I have included information about relevant versions
I have verified that the issue persists when using the master branch of Faust.

Steps to reproduce

Starting from a high-level description of the issue. To illustrate the race condition, we need to look first at some key design aspects:

Upon restart/rebalance Faust replays messages from the changelog topics (without consuming messages from the input topics)
Messages are consumed from Kafka asynchronously populating some in-memory queues. Agents will consume from these queues via async for ... in stream to process the messages.
Once the recovery from changelog topics is completed, Faust listens to the input topics (i.e., non-changelog topics), clearing the contents of all in-memory queues.
After agents process a message, the message becomes "acked". Faust maintains the offsets of all acked messages and asynchronously commits these acked offsets back to Kafka.
- Faust has a consistency check that requires contiguous acked offsets to commit a new offset. That is, if the committed offset is N, and the acked offsets are N+1, N+2, N+3, Faust can safely commit offset N+3. However, if the committed offset is N, and the acked offsets are N+2, N+3, Faust will wait until N+1 is acked.

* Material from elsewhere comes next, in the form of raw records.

import Mathlib.Topology.Algebra.ValuativeRel.ValuativeTopology
import Literature.AnabelianGeometry.AbsoluteAnabelian.AbsTopIII.KummerFaithfulLocalFieldProofs
import Literature.NumberTheory.GaloisRepresentations.PadicAlgClFiniteSubextensionDvr
import HarnessLib

/-!
# [AbsTopIII] §3: compactness of the unit group of an MLF and compatible systems of powers

Proof-only companion (theorems only, no new definitions) in the lane of `MonoidKummerMaps.lean`
(seat abc-iut-L4-t2; S. Mochizuki, *Topics in Absolute Anabelian Geometry III*, Prop. 3.3 (ii)
p. 74 "a bijection if `T = TCG`", and [IUTchII] Rmk. 1.11.1 (i)(b) "the [`G`-linear]
automorphisms of `𝒪^×(G)` determined by the natural action of `Ẑ^×`"; kurims manuscripts, lit keys
`paper:url-5493eb38cbb7`, `paper:url-5036b4059555`).  The `Ẑ^×`-action `x ↦ x^u` on `𝒪_k̄^×` is
"not in the tree" (review of p409065, `GaloisPairRigidity.lean`: the datum `zhatPow`); this file
supplies its analytic core IN THEOREM FORM, without limits: for a non-archimedean local field `L`,
a unit `x ∈ 𝒪_L^×` and a compatible system of exponents `e_j (mod N_j)`, `N_j ∣ N_{j+1}`, there is a
unit `y` with `y ∈ x^{e_j} · (𝒪_L^×)^{N_j}` for EVERY `j` — by compactness of `𝒪_L^× = {v = 1}`
(Mathlib `IsNonarchimedeanLocalField.isCompact_closedBall`) and Cantor's intersection theorem.

* `isCompact_sphere_one`, `t2Space_of_isNonarchimedeanLocalField` — `{x | v x = 1}` is compact;
  an MLF is Hausdorff;
* `exists_mem_iInter_pow_cosets` — the Cantor-intersection statement above;
* `MLFClosure.mem_unitSubmonoid_iff_valuation_eq_one` — for the model data `(k, k̄)` of
  [AbsTopIII] §3 (`MLFClosure`) and a finite level `k ⊆ k' ⊆ k̄` with its local-field structure
  (tree `FiniteExtension.*`): `x ∈ 𝒪_k̄^×` iff `v_{k'}(x) = 1` (spectral norm = integral closure,
  tree `spectralNorm_le_one_iff_isIntegral`);
* `MLFClosure.exists_unit_compatible_pow` — for `x ∈ 𝒪_k̄^×` in a finite level `k'` and a
  compatible exponent system `a : ℕ → ℕ` (`a n ≡ a m (mod m)` for `m ∣ n`): there is `y ∈ k'`,
  `y ∈ 𝒪_k̄^×`, with `y = x^{a n} · w^n`, `w ∈ k'^×`, for every `n ≥ 1` — the value "`x^a`" for
  `a ∈ Ẑ`, characterised algebraically (its uniqueness is `⋂_n (k'^×)^n = 1`,
  `KummerFaithfulLocalFieldProofs`).

HONEST FRAMING: classical local-field facts (compactness of the unit group); OUR kernel check;
nothing here bears on [IUTchIII] Cor. 3.12.
-/

noncomputable section

namespace Literature.AnabelianGeometry.AbsoluteAnabelian

open _root_.ValuativeRel
open Literature.NumberTheory.GaloisRepresentations

universe u

/-! ### The unit sphere of a non-archimedean local field -/

section LocalField

variable (L : Type*) [Field L] [ValuativeRel L] [TopologicalSpace L] [IsNonarchimedeanLocalField L]

/-- A non-archimedean local field is Hausdorff (a non-zero `x` is separated from `0` by the ball
`{v < v x}`). [cite: MochizukiAbsTopIII2015, Remark 3.1.1 p.70] -/
theorem t2Space_of_isNonarchimedeanLocalField : T2Space L := by
  apply IsTopologicalAddGroup.t2Space_of_zero_sep
  intro x hx
  have hvx : valuation L x ≠ 0 := fun h => hx ((map_eq_zero _).mp h)
  refine ⟨{z | valuation L z < valuation L x}, ?_, fun h => lt_irrefl (valuation L x) h⟩
  rw [IsValuativeTopology.mem_nhds_iff]
  refine ⟨Units.mk0 _ hvx, ?_⟩
  rintro _ ⟨z, hz, rfl⟩
  simpa using hz

/-- The unit sphere `{x | v x = 1} = 𝒪_L^×` of a non-archimedean local field is compact (closed in the
compact unit ball; it is open and closed since the valuation is locally constant off `0`).
[cite: MochizukiAbsTopIII2015, Remark 3.1.1 p.70] -/
theorem isCompact_sphere_one : IsCompact {x : L | valuation L x = 1} := by
  have hcl : IsClosed {x : L | valuation L x = 1} := by
    rw [← isOpen_compl_iff, isOpen_iff_mem_nhds]
    intro x hx
    simp only [Set.mem_compl_iff, Set.mem_setOf_eq] at hx
    by_cases h0 : valuation L x = 0
    · have hx0 : x = 0 := (map_eq_zero _).mp h0
      subst hx0
      rw [IsValuativeTopology.mem_nhds_iff]
      refine ⟨1, ?_⟩
      rintro _ ⟨z, hz, rfl⟩
      simp only [Set.mem_setOf_eq, zero_add, Set.mem_compl_iff] at hz ⊢
      exact ne_of_lt (by simpa using hz)
    · have h := Valuation.locally_const (v := valuation L) (x := x) h0
      exact Filter.mem_of_superset h (fun y hy => by
        simp only [Set.mem_setOf_eq, Set.mem_compl_iff] at hy ⊢
        rw [hy]; exact hx)
  exact (IsNonarchimedeanLocalField.isCompact_closedBall L 1).of_isClosed_subset hcl
    (fun x hx => by simp only [Set.mem_setOf_eq] at hx ⊢; exact hx.le)

/-- **Cantor-intersection form of "`x^u`, `u ∈ Ẑ`".**  Let `x` be a unit of the non-archimedean
local field `L`, `N : ℕ → ℕ` with `N j ∣ N (j+1)`, and `e : ℕ → ℤ` exponents with
`e (j+1) ≡ e j (mod N j)`.  Then some unit `y` lies in `x ^ e j · (𝒪_L^×)^{N j}` for EVERY `j`: the
sets `x ^ e j · (𝒪_L^×)^{N j}` are nonempty, nested, compact (continuous images of the compact unit
group) and closed (Hausdorff), so their intersection is nonempty.
[cite: MochizukiAbsTopIII2015, Proposition 3.3 (ii) p.74] -/
theorem exists_mem_iInter_pow_cosets {x : L} (hx : valuation L x = 1) (N : ℕ → ℕ) (e : ℕ → ℤ)
    (hdvd : ∀ j, N j ∣ N (j + 1)) (he : ∀ j, (N j : ℤ) ∣ e (j + 1) - e j) :
    ∃ y : L, valuation L y = 1 ∧
      ∀ j, ∃ w : L, valuation L w = 1 ∧ y = x ^ e j * w ^ N j := by
  classical
  haveI : T2Space L := t2Space_of_isNonarchimedeanLocalField L
  have hx0 : x ≠ 0 := fun h => by rw [h, map_zero] at hx; exact zero_ne_one hx
  set S : Set L := {z : L | valuation L z = 1} with hS
  have hSc : IsCompact S := isCompact_sphere_one L
  -- the nested family of cosets
  set t : ℕ → Set L := fun j => (fun w : L => x ^ e j * w ^ N j) '' S with ht
  have hcont : ∀ j, Continuous fun w : L => x ^ e j * w ^ N j := fun j => by fun_prop
  have htc : ∀ j, IsCompact (t j) := fun j => hSc.image (hcont j)
  have htcl : ∀ j, IsClosed (t j) := fun j => (htc j).isClosed
  have htn : ∀ j, (t j).Nonempty := fun j => ⟨_, ⟨1, by simp [hS], rfl⟩⟩
  have htd : ∀ j, t (j + 1) ⊆ t j := by
    intro j
    rintro _ ⟨w, hw, rfl⟩
    obtain ⟨m, hm⟩ := hdvd j
    obtain ⟨s, hs⟩ := he j
    -- `x ^ e (j+1) * w ^ N (j+1) = x ^ e j * (x ^ s * w ^ m) ^ N j`
    refine ⟨x ^ s * w ^ m, ?_, ?_⟩
    · simp only [hS, Set.mem_setOf_eq, map_mul, map_zpow₀, map_pow, hx, one_zpow, one_mul]
      simp only [hS, Set.mem_setOf_eq] at hw
      rw [hw, one_pow]
    · have hes : e (j + 1) = e j + N j * s := by linarith
      show x ^ e j * (x ^ s * w ^ m) ^ N j = x ^ e (j + 1) * w ^ N (j + 1)
      rw [hes, hm, mul_pow, ← pow_mul, zpow_add₀ hx0, mul_comm (N j : ℤ) s, zpow_mul, zpow_natCast]
      ring
  obtain ⟨y, hy⟩ := IsCompact.nonempty_iInter_of_sequence_nonempty_isCompact_isClosed t htd htn
    (htc 0) htcl
  rw [Set.mem_iInter] at hy
  refine ⟨y, ?_, fun j => ?_⟩
  · obtain ⟨w, hw, hwy⟩ := hy 0
    simp only [hS, Set.mem_setOf_eq] at hw
    rw [← hwy]
    simp [map_mul, map_zpow₀, map_pow, hx, hw]
  · obtain ⟨w, hw, hwy⟩ := hy j
    exact ⟨w, hw, hwy.symm⟩

end LocalField

/-! ### The finite levels of the model data `(k, k̄)` of [AbsTopIII] §3 -/

section Model

variable (C : MLFClosure.{u}) (k' : IntermediateField C.k C.K) [FiniteDimensional C.k k']

/-- For a finite level `k ⊆ k' ⊆ k̄` of the model data, with the local-field structure of the tree's
`FiniteExtension` (spectral norm), an element `x ∈ k'` lies in `𝒪_k̄^×` (`unitSubmonoid`: integral
over `𝒪_k` together with its inverse) iff its valuation is `1` — spectral norm `≤ 1` ⇔ integral over
`𝒪_k` (tree `spectralNorm_le_one_iff_isIntegral`) applied to `x` and `x⁻¹`.
[cite: MochizukiAbsTopIII2015, Definition 3.1 (i) p.66] -/
theorem MLFClosure.mem_unitSubmonoid_iff_valuation_eq_one (x : k') :
    (x : C.K) ∈ unitSubmonoid C.k C.K ↔
      (letI := FiniteExtension.valuativeRel C.k k'; valuation k' x = 1) := by
  letI := FiniteExtension.normedField C.k k'
  letI := FiniteExtension.valuativeRel C.k k'
  haveI : IsNonarchimedeanLocalField k' := FiniteExtension.isNonarchimedeanLocalField C.k k'
  haveI := FiniteExtension.compatible C.k k'
  letI := Literature.NumberTheory.GaloisRepresentations.IsNonarchimedeanLocalField.nontriviallyNormedField C.k
  -- norm on the base: unit ball = `𝒪_k`
  have hR : ∀ z : C.k, ‖z‖ ≤ 1 ↔ z ∈ (algebraMap 𝒪[C.k] C.k).range := by
    intro z
    rw [Literature.NumberTheory.GaloisRepresentations.IsNonarchimedeanLocalField.norm_le_one_iff]
    constructor
    · intro hz; exact ⟨⟨z, hz⟩, rfl⟩
    · rintro ⟨w, rfl⟩; exact w.2
  -- spectral norm `≤ 1` iff integral over `𝒪_k`
  have hint : ∀ y : k', ‖y‖ ≤ 1 ↔ (y : C.K) ∈ integersClosure C.k C.K := by
    intro y
    rw [integersClosure, mem_integralClosure_iff, FiniteExtension.norm_def,
      spectralNorm_le_one_iff_isIntegral hR (Algebra.IsIntegral.isIntegral y)]
    exact (isIntegral_algHom_iff ((k'.val).restrictScalars 𝒪[C.k]) Subtype.val_injective).symm
  -- valuation vs norm on `k'`
  have hvn : ∀ y z : k', valuation k' y ≤ valuation k' z ↔ ‖y‖ ≤ ‖z‖ := by
    intro y z
    rw [← Valuation.Compatible.vle_iff_le, FiniteExtension.vle_iff_norm_le]
  have hv1 : valuation k' x = 1 ↔ ‖x‖ = 1 := by
    constructor
    · intro h
      apply le_antisymm
      · simpa using (hvn x 1).mp (by rw [h, map_one])
      · simpa using (hvn 1 x).mp (by rw [h, map_one])
    · intro h
      apply le_antisymm
      · simpa using (hvn x 1).mpr (by rw [h, norm_one])
      · simpa using (hvn 1 x).mpr (by rw [h, norm_one])
  rw [hv1]
  constructor
  · rintro ⟨hxint, y, hyint, hxy⟩
    have hx0 : (x : C.K) ≠ 0 := left_ne_zero_of_mul_eq_one hxy
    have hx0' : x ≠ 0 := fun h => hx0 (by rw [h]; rfl)
    have hyinv : y = ((x⁻¹ : k') : C.K) := by
      rw [eq_inv_of_mul_eq_one_right hxy]; push_cast; rfl
    have h1 : ‖x‖ ≤ 1 := (hint x).mpr hxint
    have h2 : ‖x⁻¹‖ ≤ 1 := (hint x⁻¹).mpr (hyinv ▸ hyint)
    rw [norm_inv] at h2
    have hpos : 0 < ‖x‖ := norm_pos_iff.mpr hx0'
    have h3 : 1 ≤ ‖x‖ := by
      have := mul_le_mul_of_nonneg_left h2 hpos.le
      rw [mul_inv_cancel₀ hpos.ne', mul_one] at this
      exact this
    exact le_antisymm h1 h3
  · intro h
    have hx0' : x ≠ 0 := fun h0 => by rw [h0, norm_zero] at h; exact zero_ne_one h
    refine ⟨(hint x).mp h.le, ((x⁻¹ : k') : C.K), (hint x⁻¹).mp (by rw [norm_inv, h, inv_one]), ?_⟩
    push_cast
    exact mul_inv_cancel₀ (fun h0 => hx0' (by exact_mod_cast h0))

/-- **Compatible powers of a unit at a finite level.**  For the model data `(k, k̄)`, a finite level
`k'`, a unit `x ∈ 𝒪_k̄^× ∩ k'` and a compatible exponent system `a : ℕ → ℕ`
(`a n ≡ a m (mod m)` whenever `m ∣ n`): there is `y ∈ 𝒪_k̄^× ∩ k'` such that for every `n ≥ 1`,
`y = x^{a n} · w^n` for some nonzero `w ∈ k'` — "`y = x^a`, `a = (a_n)_n ∈ Ẑ`", the `Ẑ`-exponentiation
on `𝒪_k̄^×` of [IUTchII] Rmk. 1.11.1 (i)(b) / [AbsTopIII] Prop. 3.3 (ii) `TCG`, characterised
algebraically (unique by `⋂_n (k'^×)^n = 1`, `MLFClosure.eq_one_of_forall_pos_exists_pow_eq`).
[cite: MochizukiAbsTopIII2015, Proposition 3.3 (ii) p.74] -/
theorem MLFClosure.exists_unit_compatible_pow (x : k') (hx : (x : C.K) ∈ unitSubmonoid C.k C.K)
    (a : ℕ → ℕ) (ha : ∀ m n : ℕ, 0 < m → m ∣ n → a n ≡ a m [MOD m]) :
    ∃ y : k', (y : C.K) ∈ unitSubmonoid C.k C.K ∧
      ∀ n : ℕ, 0 < n → ∃ w : k', w ≠ 0 ∧ y = x ^ a n * w ^ n := by
  classical
  letI := FiniteExtension.normedField C.k k'
  letI := FiniteExtension.valuativeRel C.k k'
  haveI : IsNonarchimedeanLocalField k' := FiniteExtension.isNonarchimedeanLocalField C.k k'
  have hxv : valuation k' x = 1 := (C.mem_unitSubmonoid_iff_valuation_eq_one k' x).mp hx
  have hx0 : x ≠ 0 := fun h => by rw [h, map_zero] at hxv; exact zero_ne_one hxv
  -- the factorial tower `N j = (j+1)!`, exponents `e j = a (N j)`
  obtain ⟨y, hyv, hy⟩ := exists_mem_iInter_pow_cosets k' hxv (fun j => (j + 1).factorial)
    (fun j => (a (j + 1).factorial : ℤ))
    (fun j => Nat.factorial_dvd_factorial (Nat.le_succ _))
    (fun j => (Nat.modEq_iff_dvd.mp (ha _ _ (Nat.factorial_pos _)
      (Nat.factorial_dvd_factorial (Nat.le_succ _))).symm))
  refine ⟨y, (C.mem_unitSubmonoid_iff_valuation_eq_one k' y).mpr hyv, fun n hn => ?_⟩
  -- read off the coset at the level `j = n - 1`, `N j = n!`
  obtain ⟨w, hwv, hyw⟩ := hy (n - 1)
  have hN : (n - 1 + 1).factorial = n * (n - 1).factorial := by
    rw [Nat.sub_add_cancel hn]
    exact (Nat.mul_factorial_pred hn.ne').symm
  have hw0 : w ≠ 0 := fun h => by rw [h, map_zero] at hwv; exact zero_ne_one hwv
  -- `a (n!) = a n + n t`
  have hmod : a ((n - 1 + 1).factorial) ≡ a n [MOD n] :=
    ha n _ hn (by rw [Nat.sub_add_cancel hn]; exact Nat.dvd_factorial hn le_rfl)
  obtain ⟨t, ht⟩ := (Nat.modEq_iff_dvd.mp hmod.symm)
  -- ht : a (n!) - a n = n * t  (as integers)
  refine ⟨x ^ t * w ^ (n - 1).factorial, mul_ne_zero (zpow_ne_zero _ hx0) (pow_ne_zero _ hw0), ?_⟩
  rw [hyw, hN, mul_pow, ← pow_mul, mul_comm ((n - 1).factorial) n, ← mul_assoc]
  congr 1
  simp only [← zpow_natCast]
  rw [← zpow_mul, ← zpow_add₀ hx0]
  congr 1
  rw [hN] at ht
  linarith

end Model

end Literature.AnabelianGeometry.AbsoluteAnabelian

end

With the current setup, some message(s) may never arrive because the queues are cleaned up in flight, thus blocking committing.

After the recovery is completed, the async flow of messages from non-changelog topics is resumed:

faust/faust/tables/recovery.py

Lines 635 to 637 in 6588a97

    
           consumer.resume_partitions( 
        
               {tp for tp in assignment if not self._is_changelog_tp(tp)} 
        
           )

The consumption flow is:

The Consumer reads messages asynchronously and puts them in the Conductor queue via the callback

faust/faust/transport/consumer.py

Line 1201 in 6588a97

callback(message), self.suspend_flow.wait()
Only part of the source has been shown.